Oknha Duong Ngeap took $120,000 per Cambodian citizenship for Chinese and Taiwanese clients, he told the Phnom Penh court on Thursday, but ran into trouble during Covid-19 leading to his arrest for fraud and forgery.
Ngeap walked the municipal courthouse unhandcuffed on Thursday morning greeting family members, with a prison guard holding a water bottle for him. The court has held Ngeap, an official with the Interior Ministry, in pre-trial detention at PJ prison since February.
The notorious tycoon — whose son, Duong Chhay, has also made waves for being caught on CCTV assaulting his wife and for a prominent family spat — is on trial for fraud for being unable to refund a Taiwanese client, as well as forging public documents over allegedly producing fake national ID cards.
The ID-card forgery case was heard on Thursday, but the complaint against him was dropped after the client agreed it was Ngeap’s nephew who was likely responsible. But during the hearing, Ngeap nevertheless discussed his citizenship business, saying money was handed to Interior Ministry officials and his company took home less than 10% of the total.
His family members, including Chhay and Ngeap’s wife — glittering with jewels and a thick gold necklace — attended the trial as it got off to a rocky start.
“This is chaos. People who have no involvement in the case have no right to participate in this hearing,” said presiding judge Sin Sovannarath, as he sifted through case documents.
He singled out lawyer Mey Vandy, who was present believing he would defend Ngeap. But the judge held a document from Ngeap invalidating Vandy’s representation.
Vandy spoke out. “I will leave,” the invalidated lawyer said. “This is regrettable. I just found out that he has removed me, that he does not permit me, as I am fulfilling my duty. He needed me and asked me to give a thumbprint but he did not even tell me that it was to remove me, so I didn’t know.” The lawyer walked off angrily.
The trial was previously postponed three times, including earlier this month when none of Ngeap’s 12 lawyers appeared for a hearing.
On Thursday, the judge outlined how the case began in 2017, when Ngeap told plaintiff Huang Hsiao Hsien and three others that he could get them Cambodian citizenship for $120,000 each. He took $50,000 from each client as down payment.
Ngeap told the court he had not completed the citizenship process for them despite handing some money to police at the Interior Ministry. The process was delayed because authorities required the clients present, but they were unable to come.

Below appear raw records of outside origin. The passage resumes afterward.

/-
Copyright: the b2b-balaban T⁴-continuum CRUX team, row NE7b, leaf lineage `t4-ne7b-formalise-leaf-02` (gen 132). Project licence.
-/
import Summits.QuantumFields.BalabanUV.T4Continuum.Spine.NE7b.BlockSquareRowMultiplicity
import Summits.QuantumFields.BalabanUV.T4Continuum.Spine.NE7b.BlockSurfaceCounting

/-!
# THE (5.2) COUNTING ON THE TWO-SCALE TORUS WITH THE INTERIOR ROWS, BY VALUE: when the 1-form part of the Lemma-CS-shaped per-plaquette
# letter runs over the WHOLE based square — its `2n²` interior row bonds and its `4n` boundary bonds, as the honest `k = 1` letter
# (`…OneStepCoarseCurlBound`) does — the abstract counting gives `Σ_P (X P)² ≤ 2·n^{−d}·Σ_q (F q)² + 4(d−1)(n+2)²·n^{−d}·ε²·Σ_b (A b)²`
# (row NE7b, node U5c; `HOME/b2b-balaban-r1/SectE-interface-proof.md` §5.2 display (5.2), the (h1) slot of print's `γ₀` assembly)

Cell `pub-balaban`, sub-cell `t4`, spine estimate NE7b (`T4WeightBudget.RelWeightBound`; the cell's OWN estimate — NOT PRINTED in
[Bałaban 1983–89], NOT PROVED).  Crux-route work under `Spine/NE7b/` by the row's E-side ∕ key-readings ∕ lattice-geometry leaf lineage;
[folklore] finite combinatorics over `ℝ`; NOTHING of Bałaban's is named or asserted; no `T4Continuum/Support` leaf typed; no `def`, no notation;
zero `sorry`.  Imports: this lineage's `…BlockSquareRowMultiplicity` (the interior grid `Gr` and its multiplicity `(d−1)n²`) and
`…BlockSurfaceCounting` (through it `…BlockSurfaceMultiplicity`: `Sq`, `Bd`, `blockPoint_injective`, and leaf-05 g154's
`…CovariantStokesCounting.sum_sq_le_of_blockAverage_bound` — the abstract counting, BY NAME).

WHY (located).  The memo's (5.2) counts «a fine bond lies on `∂S_x(P)` for at most `2(d−1)L^k` pairs» — the BOUNDARY of the block surface only,
because its Lemma CS (i) is exact Stokes.  The typed Lemma CS (i) (`…LinearisedLatticeStokesRectangle` END, read in [B7]'s currency by
`…RotatedSumRectangleStokes`) carries a curvature defect weighting the 1-form on the INTERIOR ROWS of `S_x(P)` with the small factor `2Lα₀`, so
the honest `k = 1` letter `…OneStepCoarseCurlBound.norm_coarseCurl_Q0cov_bavg_le_curls` has its 1-form part on `Gr ∪ Bd` (interior grid ∪ boundary)
— `#(Gr ∪ Bd) ≤ 2n² + 4n`, multiplicity `≤ (d−1)n² + 2(d−1)n` per bond.  THIS FILE is `…BlockSurfaceCounting.sum_sq_le_twoScale` with that one
change: `T := Gr ∪ Bd`, `t := 2n + 4`, `m₂ := (d−1)n(n+2)·n^{−d}`, hence `2·t·m₂·ε²·v = 4(d−1)(n+2)²·n^{−d}·ε²` in place of `16(d−1)n^{−d}ε²` — a
factor `(n+2)²∕4`, polynomial in `n = L^k`, absorbed at `k = 1` by `ε² = O(α₀²L⁴)`; the curl side is unchanged (`2n^{−d}`).

WHAT IS PROVED ([folklore]; two-scale torus `(ℤ∕nM)^d`, `0 < n`, block points `x = n·y + r`):
* §1 **`block_grid_multiplicity_le`** — in block indexing `((y, a), r)` a fine bond lies in the interior grid of at most `(d−1)n²` based squares
  (`…BlockSquareRowMultiplicity.grid_multiplicity_le` + `blockPoint_injective`); **`card_grid_union_boundary_mul_inv_le`** — `#(Gr ∪ Bd)·n⁻¹ ≤ 2n + 4`;
  **`block_grid_union_boundary_multiplicity_le`** — `≤ (d−1)n² + 2(d−1)n` based squares per bond over `Gr ∪ Bd`.
* §2 **`sum_sq_le_twoScale_rows`** — for per-plaquette data `X P`, `a P r ≥ 0` with `|X P| ≤ Σ_r n^{−d}·(a P r + ε·Σ_{b∈Gr ∪ Bd} n^{−1}|A b|)`,
  `a P r ≤ Σ_{q∈Sq} n^{−2}|F q|`:  `Σ_P (X P)² ≤ 2·n^{−d}·Σ_q (F q)² + 4·(d−1)·(n+2)²·n^{−d}·ε²·Σ_b (A b)²`.

NOT HERE (honest): that print's ∕ the typed `(∂_V M_1A)(P)` obeys these letters (the periodisation junction `ℤ^d → (ℤ∕N)^d` of
`…OneStepCoarseCurlBound` through `T4TermwiseTorus` ∕ `B7AvgPeriodicity` is a later file), the `L²` normalisations, `k > 1`, anything of Bałaban's
((A3) ∕ (A1c); NC-NE7b-α UNRULED).  BY-NAME EFFECT ON THE WALL: NONE.  NE7b NOT PRINTED ∕ NOT PROVED; spine PROVED 0∕9; rung (B)+1 on a FINITE
torus — NOT infinite volume, NOT the mass gap, NOT Clay.
HONEST DEPENDENCY: continuum YM on T⁴ ⇐ BetaPertH ∧ nine spine estimates (0/9 proved); BetaPertH ⇐ (D1) ∧ (D4) ∧ CAP+tail.
-/

set_option autoImplicit false

namespace Summit.QuantumFields.BalabanUV.T4Continuum.NE7b.BlockSquareCounting

open Finset
open Summit.QuantumFields.BalabanUV.T4Continuum.NE7b.BlockSurfaceMultiplicity
open Summit.QuantumFields.BalabanUV.T4Continuum.NE7b.BlockSquareRowMultiplicity
open Summit.QuantumFields.BalabanUV.T4Continuum.NE7b.BlockSurfaceCounting (sum_sum_ite_const_eq_mul_card)
open Summit.QuantumFields.BalabanUV.T4Continuum.NE7b.CovariantStokesCounting (sum_sq_le_of_blockAverage_bound)

variable {d M : ℕ} (n : ℕ)
  (Sq : (Fin d → ZMod (n * M)) → {a : Fin d × Fin d // a.1 < a.2} →
    Finset ((Fin d → ZMod (n * M)) × {a : Fin d × Fin d // a.1 < a.2}))
  (hSq : ∀ x a, Sq x a = univ.image (fun ij : Fin n × Fin n =>
    (x + Pi.single a.1.1 ((ij.1 : ℕ) : ZMod (n * M)) + Pi.single a.1.2 ((ij.2 : ℕ) : ZMod (n * M)), a)))
  (Bd : (Fin d → ZMod (n * M)) → {a : Fin d × Fin d // a.1 < a.2} → Finset ((Fin d → ZMod (n * M)) × Fin d))
  (hBd : ∀ x a, Bd x a = univ.image (fun csi : Bool × Bool × Fin n =>
      if csi.1 then
        (if csi.2.1 then x + Pi.single a.1.1 ((csi.2.2 : ℕ) : ZMod (n * M))
          else x + Pi.single a.1.2 (n : ZMod (n * M)) + Pi.single a.1.1 ((csi.2.2 : ℕ) : ZMod (n * M)), a.1.1)
      else
        (if csi.2.1 then x + Pi.single a.1.2 ((csi.2.2 : ℕ) : ZMod (n * M))
          else x + Pi.single a.1.1 (n : ZMod (n * M)) + Pi.single a.1.2 ((csi.2.2 : ℕ) : ZMod (n * M)), a.1.2)))
  (Gr : (Fin d → ZMod (n * M)) → {a : Fin d × Fin d // a.1 < a.2} → Finset ((Fin d → ZMod (n * M)) × Fin d))
  (hGr : ∀ x a, Gr x a = univ.image (fun cij : Bool × Fin n × Fin n =>
      (x + Pi.single a.1.1 ((cij.2.1 : ℕ) : ZMod (n * M)) + Pi.single a.1.2 ((cij.2.2 : ℕ) : ZMod (n * M)),
        if cij.1 then a.1.1 else a.1.2)))

/-! ## §1 The interior grid in block indexing; the whole based square `Gr ∪ Bd` -/

include hGr in
/-- **INTERIOR-GRID MULTIPLICITY IN BLOCK INDEXING**: over pairs `((y, a), r)` a fine bond lies in the interior grid of at most `(d−1)·n²`
based squares `Gr (n·y + r) a` (`grid_multiplicity_le` + `blockPoint_injective`). [folklore] -/
theorem block_grid_multiplicity_le [NeZero M] (hn : 0 < n) (b : (Fin d → ZMod (n * M)) × Fin d) :
    (univ.filter fun p : ((Fin d → ZMod M) × {a : Fin d × Fin d // a.1 < a.2}) × (Fin d → Fin n) =>
      b ∈ Gr (fun i => (((p.1.1 i).val * n + (p.2 i : ℕ) : ℕ) : ZMod (n * M))) p.1.2).card ≤ (d - 1) * n ^ 2 := by
  classical
  haveI : NeZero (n * M) := ⟨Nat.mul_ne_zero hn.ne' (NeZero.ne M)⟩
  refine le_trans ?_ (grid_multiplicity_le n Gr hGr b)
  refine Finset.card_le_card_of_injOn
    (fun p => ((fun i => (((p.1.1 i).val * n + (p.2 i : ℕ) : ℕ) : ZMod (n * M))), p.1.2)) (fun p hp => ?_) (fun p₁ _ p₂ _ h => ?_)
  · simp only [Finset.coe_filter, Finset.mem_univ, true_and, Set.mem_setOf_eq] at hp ⊢
    exact hp
  · simp only [Prod.mk.injEq] at h
    obtain ⟨h1, h2⟩ := h
    have h3 := blockPoint_injective n hn (a₁ := (p₁.1.1, p₁.2)) (a₂ := (p₂.1.1, p₂.2)) h1
    simp only [Prod.mk.injEq] at h3
    exact Prod.ext (Prod.ext h3.1 h2) h3.2

include hGr hBd in
/-- **`#(Gr ∪ Bd)·n⁻¹ ≤ 2n + 4`** — the form-weight letter `hT` of `…CovariantStokesCounting` for the whole based square (`2n²` interior + `4n`
boundary bonds, weight `v = n⁻¹`). [folklore] -/
theorem card_grid_union_boundary_mul_inv_le (hn : 0 < n) (x : Fin d → ZMod (n * M)) (a : {a : Fin d × Fin d // a.1 < a.2}) :
    ((Gr x a ∪ Bd x a).card : ℝ) * (1 / (n : ℝ)) ≤ 2 * n + 4 := by
  have hn' : (0 : ℝ) < (n : ℝ) := by exact_mod_cast hn
  have h1 : ((Gr x a ∪ Bd x a).card : ℝ) ≤ 2 * (n : ℝ) ^ 2 + 4 * n := by
    have hu := Finset.card_union_le (Gr x a) (Bd x a)
    have hg := card_grid_le n Gr hGr x a
    have hb := card_boundary_le n Bd hBd x a
    have : (Gr x a ∪ Bd x a).card ≤ 2 * n ^ 2 + 4 * n := hu.trans (Nat.add_le_add hg hb)
    exact_mod_cast this
  rw [mul_one_div, div_le_iff₀ hn']
  nlinarith [h1]

include hGr hBd in
/-- **MULTIPLICITY OVER THE WHOLE BASED SQUARE, BLOCK INDEXING**: a fine bond lies in `Gr ∪ Bd` of at most `(d−1)n² + 2(d−1)n` based squares
`(n·y + r, a)`. [folklore] -/
theorem block_grid_union_boundary_multiplicity_le [NeZero M] (hn : 0 < n) (b : (Fin d → ZMod (n * M)) × Fin d) :
    (univ.filter fun p : ((Fin d → ZMod M) × {a : Fin d × Fin d // a.1 < a.2}) × (Fin d → Fin n) =>
      b ∈ Gr (fun i => (((p.1.1 i).val * n + (p.2 i : ℕ) : ℕ) : ZMod (n * M))) p.1.2
        ∪ Bd (fun i => (((p.1.1 i).val * n + (p.2 i : ℕ) : ℕ) : ZMod (n * M))) p.1.2).card
      ≤ (d - 1) * n ^ 2 + 2 * (d - 1) * n := by
  classical
  have hsplit : (univ.filter fun p : ((Fin d → ZMod M) × {a : Fin d × Fin d // a.1 < a.2}) × (Fin d → Fin n) =>
      b ∈ Gr (fun i => (((p.1.1 i).val * n + (p.2 i : ℕ) : ℕ) : ZMod (n * M))) p.1.2
        ∪ Bd (fun i => (((p.1.1 i).val * n + (p.2 i : ℕ) : ℕ) : ZMod (n * M))) p.1.2)
      ⊆ (univ.filter fun p : ((Fin d → ZMod M) × {a : Fin d × Fin d // a.1 < a.2}) × (Fin d → Fin n) =>
          b ∈ Gr (fun i => (((p.1.1 i).val * n + (p.2 i : ℕ) : ℕ) : ZMod (n * M))) p.1.2)
        ∪ (univ.filter fun p : ((Fin d → ZMod M) × {a : Fin d × Fin d // a.1 < a.2}) × (Fin d → Fin n) =>
          b ∈ Bd (fun i => (((p.1.1 i).val * n + (p.2 i : ℕ) : ℕ) : ZMod (n * M))) p.1.2) := by
    intro p hp
    simp only [Finset.mem_filter, Finset.mem_univ, true_and, Finset.mem_union] at hp ⊢
    exact hp
  refine (Finset.card_le_card hsplit).trans ((Finset.card_union_le _ _).trans ?_)
  exact Nat.add_le_add (block_grid_multiplicity_le n Gr hGr hn b) (block_boundary_multiplicity_le n hn Bd hBd b)

/-! ## §2 The counting with the interior rows, by value -/

include hSq hBd hGr in
/-- **THE (5.2) COUNTING WITH THE INTERIOR ROWS, BY VALUE** — `Σ_P (X P)² ≤ 2·n^{−d}·Σ_q (F q)² + 4·(d−1)·(n+2)²·n^{−d}·ε²·Σ_b (A b)²` from the
honest `k = 1`-shaped per-plaquette letters (1-form part over `Gr ∪ Bd`), every counting letter of
`…CovariantStokesCounting.sum_sq_le_of_blockAverage_bound` discharged (`w = n^{−d}`, `u = n^{−2}`, `v = n^{−1}`, `t = 2n + 4`, `m₁ = n²n^{−d}`,
`m₂ = ((d−1)n² + 2(d−1)n)·n^{−d}`). [folklore] -/
theorem sum_sq_le_twoScale_rows [NeZero M] [NeZero (n * M)] (hn : 0 < n)
    (Xv : (Fin d → ZMod M) × {a : Fin d × Fin d // a.1 < a.2} → ℝ)
    (av : (Fin d → ZMod M) × {a : Fin d × Fin d // a.1 < a.2} → (Fin d → Fin n) → ℝ)
    (F : (Fin d → ZMod (n * M)) × {a : Fin d × Fin d // a.1 < a.2} → ℝ) (A : (Fin d → ZMod (n * M)) × Fin d → ℝ) {ε : ℝ} (hε : 0 ≤ ε)
    (ha0 : ∀ p r, 0 ≤ av p r)
    (ha : ∀ p r, av p r ≤ ∑ q ∈ Sq (fun i => (((p.1 i).val * n + (r i : ℕ) : ℕ) : ZMod (n * M))) p.2, (1 / (n : ℝ) ^ 2) * |F q|)
    (hX : ∀ p, |Xv p| ≤ ∑ r : Fin d → Fin n, (1 / (n : ℝ) ^ d) *
      (av p r + ε * ∑ b ∈ Gr (fun i => (((p.1 i).val * n + (r i : ℕ) : ℕ) : ZMod (n * M))) p.2
                      ∪ Bd (fun i => (((p.1 i).val * n + (r i : ℕ) : ℕ) : ZMod (n * M))) p.2, (1 / (n : ℝ)) * |A b|)) :
    ∑ p, Xv p ^ 2
      ≤ 2 * (1 / (n : ℝ) ^ d) * ∑ q, F q ^ 2
        + 4 * ((d - 1 : ℕ) : ℝ) * ((n : ℝ) + 2) ^ 2 * (1 / (n : ℝ) ^ d) * ε ^ 2 * ∑ b, A b ^ 2 := by
  classical
  have hn0 : (0 : ℝ) < (n : ℝ) := by exact_mod_cast hn
  have hnd : (0 : ℝ) < (n : ℝ) ^ d := pow_pos hn0 d
  -- the abstract counting with every letter supplied
  have h := sum_sq_le_of_blockAverage_bound
    (P := (Fin d → ZMod M) × {a : Fin d × Fin d // a.1 < a.2}) (X := Fin d → Fin n)
    (fun _ _ => 1 / (n : ℝ) ^ d)
    (fun p r => Sq (fun i => (((p.1 i).val * n + (r i : ℕ) : ℕ) : ZMod (n * M))) p.2)
    (fun p r => Gr (fun i => (((p.1 i).val * n + (r i : ℕ) : ℕ) : ZMod (n * M))) p.2
      ∪ Bd (fun i => (((p.1 i).val * n + (r i : ℕ) : ℕ) : ZMod (n * M))) p.2)
    Xv av F A (u := 1 / (n : ℝ) ^ 2) (v := 1 / (n : ℝ)) (t := 2 * n + 4) (ε := ε)
    (m₁ := 1 / (n : ℝ) ^ d * (n : ℝ) ^ 2) (m₂ := 1 / (n : ℝ) ^ d * (((d - 1 : ℕ) : ℝ) * (n : ℝ) ^ 2 + 2 * ((d - 1 : ℕ) : ℝ) * n))
    (fun _ _ => by positivity)
    (fun _ => by
      rw [Finset.sum_const, Finset.card_univ, Fintype.card_fun, Fintype.card_fin, Fintype.card_fin, nsmul_eq_mul, Nat.cast_pow,
        mul_one_div, div_self hnd.ne'])
    (by positivity) (by positivity) (by positivity) hε
    (fun p r => card_square_mul_inv_sq_le_one n Sq hn hSq _ _)
    (fun p r => card_grid_union_boundary_mul_inv_le n Bd hBd Gr hGr hn _ _)
    (fun q => by
      rw [sum_sum_ite_const_eq_mul_card]
      exact mul_le_mul_of_nonneg_left (by exact_mod_cast block_square_multiplicity_le n hn Sq hSq q) (by positivity))
    (fun b => by
      rw [sum_sum_ite_const_eq_mul_card]
      refine mul_le_mul_of_nonneg_left ?_ (by positivity)
      have := block_grid_union_boundary_multiplicity_le n Bd hBd Gr hGr hn b
      exact_mod_cast this)
    ha0 ha hX
  -- the constants: `2·m₁·u = 2n^{−d}`, `2·t·m₂·v = 4(d−1)(n+2)²·n^{−d}`
  have h1 : 2 * (1 / (n : ℝ) ^ d * (n : ℝ) ^ 2) * (1 / (n : ℝ) ^ 2) = 2 * (1 / (n : ℝ) ^ d) := by
    field_simp
  have h2 : 2 * (2 * (n : ℝ) + 4) * (1 / (n : ℝ) ^ d * (((d - 1 : ℕ) : ℝ) * (n : ℝ) ^ 2 + 2 * ((d - 1 : ℕ) : ℝ) * n)) * ε ^ 2
        * (1 / (n : ℝ)) = 4 * ((d - 1 : ℕ) : ℝ) * ((n : ℝ) + 2) ^ 2 * (1 / (n : ℝ) ^ d) * ε ^ 2 := by
    field_simp
    ring
  rw [h1, h2] at h
  exact h

end Summit.QuantumFields.BalabanUV.T4Continuum.NE7b.BlockSquareCounting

“I have done this so many times,” Ngeap said. “They paid $120,000 to get citizenship, and I’ve also helped many Taiwanese get citizenship.”
It usually took 4-6 months to go through the process, and his company earned about $5,000-$10,000 from the process.
“We have done it so many times since Mr. Sok An was still alive,” he said, referring to the late minister for the Council of Ministers, who died in 2017.
But the process stalled this time, and he had been unable to refund Huang as his business was struggling through Covid-19, he said.
Ngeap added that he had known Huang since 1995, and “we are business partners and I don’t know why he complained against me.”
As the trial moved onto discussing the false ID cards, Huang said Ngeap’s nephew and co-defendant Duong Meng Hong had promised four Cambodian ID cards for $14,000, but had come back with four odd-looking cards all with the same identification number. Meng Hong had then produced three more with different numbers, but when Huang attempted to buy land with it, a landowner said they were fake.
Ngeap said he was not involved in the transaction.
Huang said he had complained against both Meng Hong and Ngeap because he didn’t know whom he should file his lawsuit against, and said he would withdraw the complaint against Ngeap.
Asked by Meng Hong’s lawyer if he would also drop the complaint against the nephew, Huang said he would not say.
The trial is set to continue, moving onto the fraud charge against Ngeap, though a date has not yet been set.